By Tracy Burrows, ITWeb contributor.
Johannesburg, 23 Sep 2020
Julie Tregurtha, OpenText.
Julie Tregurtha, OpenText.

Information management strategies should be at the centre of efforts to move organisations beyond the COVID-19 crisis, to thrive once more. This is according to Julie Tregurtha, regional VP of sales for Africa at OpenText, who was speaking at the OpenText Thrive Once More webinar hosted in partnership with ITWeb this week.

“The true pioneers of the next normal are those moving beyond reactive measures and starting to use this opportunity to build out strategies to emerge as a stronger organisation in future,” Tregurtha said. “It’s not the time to sit and do nothing, it is definitely time to act.”

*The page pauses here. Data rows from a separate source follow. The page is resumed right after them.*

/-- **`dim_ℂ H²ᵏ(ℙᴺ(ℂ); ℂ) = 1` for `k ≤ N`** (transport of `finrank_singularCohomology_two_mul_eq_one`
along `ℙᴺ_ℂ(ℂ) ≃ₜ ℂℙᴺ`). Same statement as `finrank_complexBetti_projectiveSpace_two_mul_eq_one`
(`HolomorphicBundleChernCharacterProjectiveSpace`), re-derived here in three lines from
`ComplexProjectiveSpaceCohomology` so as not to import the Kähler / Chern-character closure of that
file into the Lefschetz chain. [cite: HatcherAT2002, Thm. 3.19] -/
theorem finrank_complexBetti_projectiveSpace_two_mul {k : ℕ} (hk : k ≤ N) :
    Module.finrank ℂ (complexBetti (projectiveSpace N ℂ) (2 * k)) = 1 := by
  rw [← finrank_singularCohomology_two_mul_eq_one ℂ N k hk]
  exact ((forget (ModuleCat ℂ)).mapIso
    (singularCohomology.mapIso ℂ ℂ (complexPointsProjectiveSpaceHomeomorph N) (2 * k))).toEquiv.bijective
    |> fun h => (LinearEquiv.ofBijective
      (singularCohomology.map ℂ ℂ (complexPointsProjectiveSpaceHomeomorph N :
        C(ComplexPoints (projectiveSpace N ℂ), ComplexProjectiveSpace N)) (2 * k)).hom h).finrank_eq.symm
import Mathlib
import Summits.ResolutionOfSingularities.ResolutionOfSingularities.Theorems.WeightedInvariantLocalWeightedDropTOT2ConflictBudgetDefs
import Summits.ResolutionOfSingularities.ResolutionOfSingularities.Theorems.WeightedInvariantLocalWeightedDropNCBranchPrimesReading

/-!
# TOT2-LINE (P3) brick B4-5: TOP-LOCUS PRIMES CORRESPOND EXACTLY UNDER THE SHEAR AND THE RE-CENTRING

Sub-problem `ResolutionOfSingularities`, ENGINE crux `stmt-ResolutionOfSingularities-8899` (`LocalWeightedDrop`), skeleton v35
(2e806da509994632), registered stub `stub_conflictBudget` (P3); typed split `L/res-L1-w43-stub-2/g6/P3_split_v1.lean` (7fbb6274b2c57d05),
brick **B4-5** `comap_shearRecentre_mem_topPrimes` (VERBATIM) — the automorphism part of the transport of `topPrimes` (the translated point and the
graph move of the budget laws compose a chart with `recentre ψ ∘ shear3 h`).  [OURS · L1 W4.3 · chain w43 · res-L1-w43-lead-1 g6; def-free; nothing
here is a statement of any manuscript; AI-produced, gate-checked, weaker than expert review.]

`σ = recentre ψ ∘ shear3 h` (`u₂ ↦ u₂ + u₁h`, then `y ↦ y + ψ`) is a legal coordinate change with a two-sided inverse `τ`
(`NCBranchPrimes.exists_inverse_ringHom`), and `σ(monicGerm d A) = monicGerm d (shift d (shearT h A) ψ)`
(`NCBranchPrimes.subst_recentre_subst_shear3_monicGerm`); so `σ⁻¹P′` is prime, is `≠ 𝔪` when `P′ ≠ 𝔪`, and carries the symbolic datum
`τ(s′) · monicGerm d A ∈ (σ⁻¹P′)^d` (`NCBranchPrimes.mem_pow_of_inverse`).  Also the general automorphism form `comap_mem_topPrimes_of_inverse`.
-/

set_option linter.dupNamespace false -- mandated namespace of this single-conjunct summit

noncomputable section

namespace Summit.ResolutionOfSingularities.ResolutionOfSingularities.Theorems

namespace TOT2Branch

open MvPowerSeries IsLocalRing PolyDescent MonicDescent WildMonic

variable {k : Type} [Field k]

/-- **TOP-LOCUS PRIMES UNDER AN AUTOMORPHISM.**  If `σ` is a ring endomorphism of `k⟦u₁,u₂,y⟧` with a two-sided inverse `τ` and
`σ(monicGerm d A) = monicGerm d A′`, then `σ⁻¹` of a top-locus prime of `A′` is a top-locus prime of `A`. -/
theorem comap_mem_topPrimes_of_inverse {d : ℕ} {A A' : Fin d → MvPowerSeries (Fin 2) k}
    (σ τ : MvPowerSeries (Fin 3) k →+* MvPowerSeries (Fin 3) k) (hτσ : ∀ x, τ (σ x) = x) (hστ : ∀ x, σ (τ x) = x)
    (hσA : σ (NCPoly.monicGerm d A) = NCPoly.monicGerm d A') {P' : Ideal (MvPowerSeries (Fin 3) k)} (hP' : P' ∈ topPrimes d A') :
    P'.comap σ ∈ topPrimes d A := by
  obtain ⟨hP'p, hP'm, s', hs', hs'F⟩ := hP'
  haveI := hP'p
  refine ⟨Ideal.comap_isPrime σ P', fun hm => hP'm ?_, τ s', ?_, ?_⟩
  · -- `σ⁻¹P′ = 𝔪 ⇒ P′ = 𝔪`
    refine le_antisymm (IsLocalRing.le_maximalIdeal hP'p.ne_top) fun q hq => ?_
    have hτq : τ q ∈ maximalIdeal (MvPowerSeries (Fin 3) k) := by
      rw [IsLocalRing.mem_maximalIdeal, mem_nonunits_iff] at hq ⊢
      intro hu
      apply hq
      have := hu.map σ
      rwa [hστ] at this
    rw [← hm, Ideal.mem_comap, hστ] at hτq
    exact hτq
  · rw [Ideal.mem_comap, hστ]; exact hs'
  · refine NCBranchPrimes.mem_pow_of_inverse σ τ hτσ (Q := P') (fun q hq => ?_) ?_
    · rw [Ideal.mem_comap, hστ]; exact hq
    · rw [map_mul, hστ, hσA]; exact hs'F

/-- **B4-5 — SHEAR and RE-CENTRING are automorphisms: top-locus primes correspond exactly** (`P3_split_v1` VERBATIM). -/
theorem comap_shearRecentre_mem_topPrimes {d : ℕ} (A : Fin d → MvPowerSeries (Fin 2) k) (h ψ : MvPowerSeries (Fin 2) k)
    (hψ : constantCoeff ψ = 0) {P' : Ideal (MvPowerSeries (Fin 3) k)} (hP' : P' ∈ topPrimes d (WildMonic.shift d (shearT h A) ψ)) :
    (P'.comap (substAlgHom (hasSubst_of_constantCoeff_zero (NCPoly.constantCoeff_recentre hψ)))).comap
        (substAlgHom (hasSubst_of_constantCoeff_zero (MonicDescent.constantCoeff_shear3 h))) ∈ topPrimes d A := by
  have hS1 : HasSubst (shear3 h) := hasSubst_of_constantCoeff_zero (MonicDescent.constantCoeff_shear3 h)
  have hS2 : HasSubst (NCPoly.recentre ψ) := hasSubst_of_constantCoeff_zero (NCPoly.constantCoeff_recentre hψ)
  obtain ⟨τ₁, hτ₁l, hτ₁r⟩ := NCBranchPrimes.exists_inverse_ringHom (MonicDescent.constantCoeff_shear3 h)
    (by rw [det_linMat_shear3]; exact isUnit_one)
  obtain ⟨τ₂, hτ₂l, hτ₂r⟩ := NCBranchPrimes.exists_inverse_ringHom (NCPoly.constantCoeff_recentre hψ) (NCPoly.isUnit_det_linMat_recentre ψ)
  set σ : MvPowerSeries (Fin 3) k →+* MvPowerSeries (Fin 3) k :=
    (substAlgHom (R := k) hS2).toRingHom.comp (substAlgHom (R := k) hS1).toRingHom with hσ
  have hσapp : ∀ x, σ x = subst (NCPoly.recentre ψ) (subst (shear3 h) x) := fun x => by
    rw [hσ, RingHom.comp_apply]
    change substAlgHom hS2 (substAlgHom hS1 x) = _
    rw [coe_substAlgHom, coe_substAlgHom]
  have hτσ : ∀ x, (τ₁.comp τ₂) (σ x) = x := fun x => by rw [hσapp, RingHom.comp_apply, hτ₂l, hτ₁l]
  have hστ : ∀ x, σ ((τ₁.comp τ₂) x) = x := fun x => by rw [hσapp, RingHom.comp_apply, hτ₁r, hτ₂r]
  have hσA : σ (NCPoly.monicGerm d A) = NCPoly.monicGerm d (WildMonic.shift d (shearT h A) ψ) := by
    rw [hσapp, NCBranchPrimes.subst_recentre_subst_shear3_monicGerm h hψ]
  have hmem := comap_mem_topPrimes_of_inverse σ (τ₁.comp τ₂) hτσ hστ hσA hP'
  rw [hσ, ← Ideal.comap_comap] at hmem
  exact hmem

end TOT2Branch

end Summit.ResolutionOfSingularities.ResolutionOfSingularities.Theorems

end
import Mathlib
import HarnessLib

/-!
# Item `LrcModEntire` (stmt-NavierStokesRegularity-20428), skeleton twist_split v6 — T1 cell, step (I), lemma (P):
# the POINCARÉ LEMMA for `C¹` curl-free vector fields on a finite-dimensional inner product space (explicit line-integral potential)

Cell ns-regularity-ideate, seat ns-k2-port-2 g4 (free hand; `--supports stmt-NavierStokesRegularity-20428 --as helper`; ask of the LEAD ns-poloidal-K2-p3 g13,
STATUS 2026-08-29T04:55:55Z / crux memo CELLS-TH-g13 §2ter (S): «curlₕ a⁽ʲ⁾ = 0 … Poincaré on ℝ² (explicit line-integral potential φ_j, C^∞) ⇒ a⁽ʲ⁾ = ∇φ_j»).

Setting: `E` a finite-dimensional real inner product space (ℝ² = `EuclideanSpace ℝ (Fin 2)` is the LEAD's case), `a : E → E` of class `C¹` with SYMMETRIC
Jacobian `⟪Da(x)u, w⟫ = ⟪Da(x)w, u⟫` (in the plane: `∂₀a₁ = ∂₁a₀`, i.e. `curl a = 0`).  The potential is the explicit line integral along rays,
`φ(x) := ∫₀¹ ⟪a(t·x), x⟫ dt`.

* `hasFDerivAt_rayPotential` — `Dφ(x) = ⟪a(x), ·⟫`, i.e. `∇φ = a` (differentiation under the integral sign + the identity
  `⟪Da(tx)(th), x⟫ + ⟪a(tx), h⟫ = d/dt ⟪t·a(tx), h⟫` from the symmetry, + FTC);
* `contDiff_rayPotential` — `a ∈ Cⁿ` (`n ≥ 1`) ⇒ `φ ∈ Cⁿ⁺¹` (from the gradient identity: `Dφ = innerSL ∘ a` and `innerSL` is linear);
* `exists_potential_of_symmetric_fderiv` — packaged: `∃ φ`, `ContDiff ℝ (n+1) φ ∧ ∀ x h, Dφ(x)h = ⟪a(x), h⟫`.

WHAT THIS IS NOT: not a claim about Navier–Stokes regularity — generic calculus for the T1 cell of the (TH) column (bears_on LADDER-NS N0, item 20428 / crux 19708;
both OPEN).
-/

noncomputable section

-- the summit and its single sub-problem share the name (CONVENTIONS §1), as in every Theorems file
set_option linter.dupNamespace false

namespace Summit.NavierStokesRegularity.NavierStokesRegularity.Theorems.PoloidalWindowDoorLrcModEntireTwistingTHPoincareLemma

open Set Function Filter Topology MeasureTheory InnerProductSpace intervalIntegral
open scoped RealInnerProductSpace InnerProductSpace Interval

section Space

variable {E : Type*} [NormedAddCommGroup E] [InnerProductSpace ℝ E] [FiniteDimensional ℝ E]

/-! ### Pointwise derivative of the integrand -/

omit [FiniteDimensional ℝ E] in
/-- For fixed `t`, `x ↦ ⟪a(t·x), x⟫` has derivative `h ↦ t⟪Da(tx)h, x⟫ + ⟪a(tx), h⟫`. -/
theorem hasFDerivAt_integrand {a : E → E} (ha : Differentiable ℝ a) (t : ℝ) (x : E) :
    HasFDerivAt (fun y : E => ⟪a (t • y), y⟫_ℝ)
      (t • ((innerSL ℝ x).comp (fderiv ℝ a (t • x))) + innerSL ℝ (a (t • x))) x := by
  have hG : HasFDerivAt (fun y : E => a (t • y)) ((fderiv ℝ a (t • x)).comp (t • ContinuousLinearMap.id ℝ E)) x :=
    (ha (t • x)).hasFDerivAt.comp x ((hasFDerivAt_id x).const_smul t)
  have h := hG.inner ℝ (hasFDerivAt_id x)
  refine h.congr_fderiv ?_
  ext h'
  simp only [add_apply, smul_apply, ContinuousLinearMap.comp_apply, innerSL_apply_apply, fderivInnerCLM_apply, ContinuousLinearMap.prod_apply,
    ContinuousLinearMap.id_apply, id, map_smul, smul_eq_mul, real_inner_smul_right, real_inner_comm x]
  all_goals ring

omit [FiniteDimensional ℝ E] in
/-- The `t`-derivative behind the FTC step: `d/dt ⟪t·a(tx), h⟫ = ⟪a(tx), h⟫ + t⟪Da(tx)x, h⟫`. -/
theorem hasDerivAt_ray {a : E → E} (ha : Differentiable ℝ a) (x h : E) (t : ℝ) :
    HasDerivAt (fun s : ℝ => ⟪s • a (s • x), h⟫_ℝ) (⟪a (t • x), h⟫_ℝ + t * ⟪fderiv ℝ a (t • x) x, h⟫_ℝ) t := by
  have h1 : HasDerivAt (fun s : ℝ => s • x) x t := by simpa using (hasDerivAt_id t).smul_const x
  have h2 : HasDerivAt (fun s : ℝ => a (s • x)) (fderiv ℝ a (t • x) x) t := (ha (t • x)).hasFDerivAt.comp_hasDerivAt t h1
  have h3 : HasDerivAt (fun s : ℝ => s • a (s • x)) (t • fderiv ℝ a (t • x) x + (1:ℝ) • a (t • x)) t := (hasDerivAt_id' t).fun_smul h2
  have h4 := h3.inner ℝ (hasDerivAt_const t h)
  refine h4.congr_deriv ?_
  simp only [inner_zero_right, zero_add, inner_add_left, inner_smul_left, one_smul, RCLike.conj_to_real]
  all_goals ring

/-! ### The ray potential and its gradient -/

/-- **`∇φ = a` for the ray potential `φ(x) = ∫₀¹ ⟪a(t·x), x⟫ dt`** of a `C¹` field with symmetric Jacobian. -/
theorem hasFDerivAt_rayPotential {a : E → E} (ha : ContDiff ℝ 1 a)
    (hsymm : ∀ x u w : E, ⟪fderiv ℝ a x u, w⟫_ℝ = ⟪fderiv ℝ a x w, u⟫_ℝ) (x : E) :
    HasFDerivAt (fun y : E => ∫ t in (0:ℝ)..1, ⟪a (t • y), y⟫_ℝ) (innerSL ℝ (a x)) x := by
  have had : Differentiable ℝ a := ha.differentiable (by norm_num)
  have hac : Continuous a := had.continuous
  have hDc : Continuous (fderiv ℝ a) := ha.continuous_fderiv (by norm_num)
  -- the derivative family
  set F' : E → ℝ → E →L[ℝ] ℝ := fun y t => t • ((innerSL ℝ y).comp (fderiv ℝ a (t • y))) + innerSL ℝ (a (t • y)) with hF'
  -- continuity in `t` (for fixed `y`) of the integrand and of `F'`
  have hFc : ∀ y : E, Continuous fun t : ℝ => ⟪a (t • y), y⟫_ℝ := fun y =>
    (hac.comp (continuous_id.smul continuous_const)).inner continuous_const
  have hF'c : ∀ y : E, Continuous fun t : ℝ => F' y t := by
    intro y
    have h1 : Continuous fun t : ℝ => fderiv ℝ a (t • y) := hDc.comp (continuous_id.smul continuous_const)
    have h2 : Continuous fun t : ℝ => (innerSL ℝ y).comp (fderiv ℝ a (t • y)) := continuous_const.clm_comp h1
    have h3 : Continuous fun t : ℝ => innerSL ℝ (a (t • y)) := (innerSL ℝ).continuous.comp (hac.comp (continuous_id.smul continuous_const))
    simp only [hF']
    exact (continuous_id.smul h2).add h3
  -- a uniform bound on `‖F' y t‖` for `y` near `x`, `t ∈ [0,1]`, from compactness
  obtain ⟨B₀, hB₀⟩ := (isCompact_closedBall (0 : E) (‖x‖ + 1)).exists_bound_of_continuousOn hac.continuousOn
  obtain ⟨B₁, hB₁⟩ := (isCompact_closedBall (0 : E) (‖x‖ + 1)).exists_bound_of_continuousOn hDc.continuousOn
  have hB₁0 : 0 ≤ B₁ := (norm_nonneg _).trans (hB₁ 0 (Metric.mem_closedBall_self (by positivity)))
  have hball : ∀ y ∈ Metric.ball x 1, ∀ t ∈ Ι (0:ℝ) 1, t • y ∈ Metric.closedBall (0 : E) (‖x‖ + 1) ∧ ‖y‖ ≤ ‖x‖ + 1 := by
    intro y hy t ht
    rw [Set.uIoc_of_le zero_le_one, Set.mem_Ioc] at ht
    have hy' : ‖y‖ ≤ ‖x‖ + 1 := by
      have h := norm_sub_norm_le y x
      rw [Metric.mem_ball, dist_eq_norm] at hy
      linarith
    refine ⟨?_, hy'⟩
    rw [Metric.mem_closedBall, dist_zero_right, norm_smul, Real.norm_eq_abs, abs_of_pos ht.1]
    nlinarith [norm_nonneg y, ht.2]
  have hkey := intervalIntegral.hasFDerivAt_integral_of_dominated_of_fderiv_le (μ := volume) (a := 0) (b := 1)
    (F := fun y t => ⟪a (t • y), y⟫_ℝ) (F' := F') (x₀ := x) (s := Metric.ball x 1) (bound := fun _ => (‖x‖ + 1) * B₁ + B₀)
    (Metric.ball_mem_nhds x one_pos)
    (Eventually.of_forall fun y => (hFc y).aestronglyMeasurable)
    ((hFc x).intervalIntegrable 0 1)
    ((hF'c x).aestronglyMeasurable)
    (Eventually.of_forall fun t ht y hy => by
      obtain ⟨hty, hy'⟩ := hball y hy t ht
      rw [Set.uIoc_of_le zero_le_one, Set.mem_Ioc] at ht
      simp only [hF']
      calc ‖t • ((innerSL ℝ y).comp (fderiv ℝ a (t • y))) + innerSL ℝ (a (t • y))‖
          ≤ ‖t • ((innerSL ℝ y).comp (fderiv ℝ a (t • y)))‖ + ‖innerSL ℝ (a (t • y))‖ := norm_add_le _ _
        _ ≤ |t| * (‖innerSL ℝ y‖ * ‖fderiv ℝ a (t • y)‖) + ‖a (t • y)‖ := by
            rw [norm_smul, Real.norm_eq_abs, innerSL_apply_norm]
            exact add_le_add (mul_le_mul_of_nonneg_left (ContinuousLinearMap.opNorm_comp_le _ _) (abs_nonneg t)) le_rfl
        _ ≤ 1 * ((‖x‖ + 1) * B₁) + B₀ := by
            rw [innerSL_apply_norm]
            refine add_le_add (mul_le_mul (by rw [abs_of_pos ht.1]; exact ht.2)
              (mul_le_mul hy' (hB₁ _ hty) (norm_nonneg _) (by positivity)) (by positivity) zero_le_one) (hB₀ _ hty)
        _ = (‖x‖ + 1) * B₁ + B₀ := by ring)
    intervalIntegrable_const
    (Eventually.of_forall fun t _ y _ => hasFDerivAt_integrand had t y)
  -- identify the derivative: `(∫ F' x t dt) h = ∫₀¹ d/dt ⟪t a(tx), h⟫ dt = ⟪a x, h⟫`
  have hint : IntervalIntegrable (F' x) volume 0 1 := (hF'c x).intervalIntegrable 0 1
  have hval : (∫ t in (0:ℝ)..1, F' x t) = innerSL ℝ (a x) := by
    ext h
    rw [ContinuousLinearMap.intervalIntegral_apply hint h]
    have e1 : (fun t : ℝ => F' x t h) = fun t => ⟪a (t • x), h⟫_ℝ + t * ⟪fderiv ℝ a (t • x) x, h⟫_ℝ := by
      funext t
      simp only [hF', add_apply, smul_apply, ContinuousLinearMap.comp_apply, innerSL_apply_apply, smul_eq_mul]
      rw [real_inner_comm (fderiv ℝ a (t • x) h) x, hsymm (t • x) h x]
      ring
    rw [e1]
    have hderiv := fun t => hasDerivAt_ray had x h t
    have hcont : Continuous fun t : ℝ => ⟪a (t • x), h⟫_ℝ + t * ⟪fderiv ℝ a (t • x) x, h⟫_ℝ := by
      have h1 : Continuous fun t : ℝ => fderiv ℝ a (t • x) x := (hDc.comp (continuous_id.smul continuous_const)).clm_apply continuous_const
      exact ((hac.comp (continuous_id.smul continuous_const)).inner continuous_const).add (continuous_id.mul (h1.inner continuous_const))
    rw [intervalIntegral.integral_eq_sub_of_hasDerivAt (fun t _ => hderiv t) (hcont.intervalIntegrable 0 1)]
    simp
  rw [hval] at hkey
  exact hkey

/-- **The ray potential is `C^{n+1}` if the field is `Cⁿ`** (`n ≥ 1`), because its derivative is `innerSL ∘ a`. -/
theorem contDiff_rayPotential {a : E → E} {n : ℕ} (hn : 1 ≤ n) (ha : ContDiff ℝ n a)
    (hsymm : ∀ x u w : E, ⟪fderiv ℝ a x u, w⟫_ℝ = ⟪fderiv ℝ a x w, u⟫_ℝ) :
    ContDiff ℝ (n + 1) (fun y : E => ∫ t in (0:ℝ)..1, ⟪a (t • y), y⟫_ℝ) := by
  have ha1 : ContDiff ℝ 1 a := ha.of_le (by exact_mod_cast hn)
  have hD : ∀ x, HasFDerivAt (fun y : E => ∫ t in (0:ℝ)..1, ⟪a (t • y), y⟫_ℝ) (innerSL ℝ (a x)) x :=
    hasFDerivAt_rayPotential ha1 hsymm
  have hfd : fderiv ℝ (fun y : E => ∫ t in (0:ℝ)..1, ⟪a (t • y), y⟫_ℝ) = fun x => innerSL ℝ (a x) := funext fun x => (hD x).fderiv
  rw [show ((n : WithTop ℕ∞) + 1) = ((n : ℕ∞) : WithTop ℕ∞) + 1 by norm_cast, contDiff_succ_iff_fderiv]
  refine ⟨fun x => (hD x).differentiableAt, by simp, ?_⟩
  rw [hfd]
  exact (innerSL ℝ).contDiff.comp (by exact_mod_cast ha)

/-- **THE POINCARÉ LEMMA** (gradient version): a `Cⁿ` (`n ≥ 1`) vector field on a finite-dimensional inner product space with symmetric Jacobian
(`curl a = 0`) is the gradient of a `C^{n+1}` potential: `∃ φ ∈ C^{n+1}`, `Dφ(x)h = ⟪a(x), h⟫` for all `x, h`. -/
theorem exists_potential_of_symmetric_fderiv {a : E → E} {n : ℕ} (hn : 1 ≤ n) (ha : ContDiff ℝ n a)
    (hsymm : ∀ x u w : E, ⟪fderiv ℝ a x u, w⟫_ℝ = ⟪fderiv ℝ a x w, u⟫_ℝ) :
    ∃ φ : E → ℝ, ContDiff ℝ (n + 1) φ ∧ ∀ x h : E, fderiv ℝ φ x h = ⟪a x, h⟫_ℝ := by
  refine ⟨fun y => ∫ t in (0:ℝ)..1, ⟪a (t • y), y⟫_ℝ, contDiff_rayPotential hn ha hsymm, fun x h => ?_⟩
  rw [(hasFDerivAt_rayPotential (ha.of_le (by exact_mod_cast hn)) hsymm x).fderiv, innerSL_apply_apply]

end Space

/-! ### The planar case in coordinates (`curl a = ∂₀a₁ − ∂₁a₀ = 0`) -/

section Plane

/-- In the plane, `∂₀a₁ = ∂₁a₀` at `x` is the symmetry of the Jacobian `Da(x)`. -/
theorem symm_of_planar_curlFree {a : EuclideanSpace ℝ (Fin 2) → EuclideanSpace ℝ (Fin 2)} {x : EuclideanSpace ℝ (Fin 2)}
    (hcurl : fderiv ℝ a x (EuclideanSpace.single 0 1) 1 = fderiv ℝ a x (EuclideanSpace.single 1 1) 0) (u w : EuclideanSpace ℝ (Fin 2)) :
    ⟪fderiv ℝ a x u, w⟫_ℝ = ⟪fderiv ℝ a x w, u⟫_ℝ := by
  have hexp : ∀ v : EuclideanSpace ℝ (Fin 2), v = v 0 • EuclideanSpace.single 0 (1:ℝ) + v 1 • EuclideanSpace.single 1 (1:ℝ) := by
    intro v
    ext i
    fin_cases i <;> simp
  rw [hexp u, hexp w]
  simp only [map_add, map_smul, inner_add_left, inner_add_right, real_inner_smul_right,
    EuclideanSpace.inner_single_right, conj_trivial]
  simp only [PiLp.smul_apply, smul_eq_mul]
  rw [hcurl]
  ring

/-- **Planar Poincaré lemma in coordinates**: a `Cⁿ` (`n ≥ 1`) planar field with `∂₀a₁ = ∂₁a₀` everywhere is `∇φ` for a `Cⁿ⁺¹` potential `φ`
(`∂ᵢφ = aᵢ`), namely the ray potential `φ(x) = ∫₀¹ ⟪a(tx), x⟫ dt`. -/
theorem exists_potential_of_planar_curlFree {a : EuclideanSpace ℝ (Fin 2) → EuclideanSpace ℝ (Fin 2)} {n : ℕ} (hn : 1 ≤ n) (ha : ContDiff ℝ n a)
    (hcurl : ∀ x : EuclideanSpace ℝ (Fin 2), fderiv ℝ a x (EuclideanSpace.single 0 1) 1 = fderiv ℝ a x (EuclideanSpace.single 1 1) 0) :
    ∃ φ : EuclideanSpace ℝ (Fin 2) → ℝ, ContDiff ℝ (n + 1) φ ∧ (∀ x h : EuclideanSpace ℝ (Fin 2), fderiv ℝ φ x h = ⟪a x, h⟫_ℝ) ∧
      ∀ (x : EuclideanSpace ℝ (Fin 2)) (i : Fin 2), fderiv ℝ φ x (EuclideanSpace.single i 1) = a x i := by
  have hsymm : ∀ x u w : EuclideanSpace ℝ (Fin 2), ⟪fderiv ℝ a x u, w⟫_ℝ = ⟪fderiv ℝ a x w, u⟫_ℝ := fun x u w =>
    symm_of_planar_curlFree (hcurl x) u w
  obtain ⟨φ, hφ, hD⟩ := exists_potential_of_symmetric_fderiv hn ha hsymm
  refine ⟨φ, hφ, hD, fun x i => ?_⟩
  rw [hD, EuclideanSpace.inner_single_right]
  simp

end Plane

end Summit.NavierStokesRegularity.NavierStokesRegularity.Theorems.PoloidalWindowDoorLrcModEntireTwistingTHPoincareLemma
/-- **Region `B`, labelled by corridor segment**: exactly one bad coordinate, and it is a corridor column; the label
records the corridor direction(s) and the period indices. [cite: BravyiPoulinTerhal2010, p. 2 and Fig. 1 (region B)] -/
noncomputable def corrLab (q : Fin n) : Option (Finset (Fin D) × (Fin D → ℕ)) :=
  if (∃ j, IsCorr L Q t (e q j : ℕ)) ∧ ¬ TwoBad e Q t q then
    some (univ.filter (fun j => IsCorr L Q t (e q j : ℕ)), fun j => per L Q (e q j : ℕ))
  else none

variable {e Q t}

/-- The label of a qubit of `A` is its block. [cite: BravyiPoulinTerhal2010, p. 2 and Fig. 1] -/
theorem blockLab_eq_some_iff {q : Fin n} {P : Fin D → ℕ} :
    blockLab e Q t q = some P ↔
      ((∀ j, ¬ IsCorr L Q t (e q j : ℕ)) ∧ ¬ TwoBad e Q t q) ∧ (fun j => per L Q (e q j : ℕ)) = P := by
  unfold blockLab
  split_ifs with h
  · constructor
    · intro h'; exact ⟨h, Option.some.inj h'⟩
    · rintro ⟨-, h'⟩; rw [h']
  · constructor
    · intro h'; exact absurd h' (by simp)
    · rintro ⟨h', -⟩; exact absurd h' h

/-- The label of a qubit of `B` is its corridor segment. [cite: BravyiPoulinTerhal2010, p. 2 and Fig. 1] -/
theorem corrLab_eq_some_iff {q : Fin n} {TP : Finset (Fin D) × (Fin D → ℕ)} :
    corrLab e Q t q = some TP ↔ ((∃ j, IsCorr L Q t (e q j : ℕ)) ∧ ¬ TwoBad e Q t q) ∧
      (univ.filter (fun j => IsCorr L Q t (e q j : ℕ)), fun j => per L Q (e q j : ℕ)) = TP := by
  unfold corrLab
  split_ifs with h
  · constructor
    · intro h'; exact ⟨h, Option.some.inj h'⟩
    · rintro ⟨-, h'⟩; rw [h']
  · constructor
    · intro h'; exact absurd h' (by simp)
    · rintro ⟨h', -⟩; exact absurd h' h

Tregurtha said global analysts were recommending four priorities to enable businesses to move beyond the crisis and position themselves for growth. These, she said, were:

  • Containing costs while maximising productivity, by consolidating key technologies, reviewing assets, and prioritising digital investments that reduce costs and risks.
  • Accelerating key transformation initiatives in areas that would deliver measurable impact, such as simplifying customer experience and strengthening security, to capitalise on new business models and opportunities with greater agility.
  • Engaging and protecting the customer base, moving to accelerate digital initiatives that simplify and strengthen relationships; and then leveraging those deeper relationships to improve results from sales, procurement and the partner ecosystem.
  • Enabling an effective work environment by prioritising IT initiatives that maximise workforce productivity under all conditions.

However, an integrated information management strategy had to span these efforts, she said.

“My top advice to businesses now is to have an information management strategy – it’s an end to end discipline to treat information as the valuable asset that it should be,” she said. “A solid information management strategy is what will give organisations a competitive advantage going forward.”

It’s not the time to sit and do nothing, it is definitely time to act.

Julie Tregurtha, OpenText

Corlia van Zyl, group manager of ICT at Distell, said her organisation was aligned with these priorities, and had moved to accelerate certain IT projects and delay others when the pandemic struck. The company had focused on systems to enable customers and stakeholders; as well as to improve the work from anywhere environment, she said. 

“We reprioritised our initiatives to focus on what would add the most value, and I’m glad we didn’t take our foot off the pedal during lockdown.” Enhanced information management systems had been one of the organisation’s focus areas, Van Zyl said: “Working from home revealed how paper based we were.”

She added that forward looking approaches also needed more than just technology: “We as IT leaders shouldn’t just focus on the technology, but also on the people. We need to equip IT in terms of their culture and behaviour to enable agility, foresight, resilience, learning and adaptability.”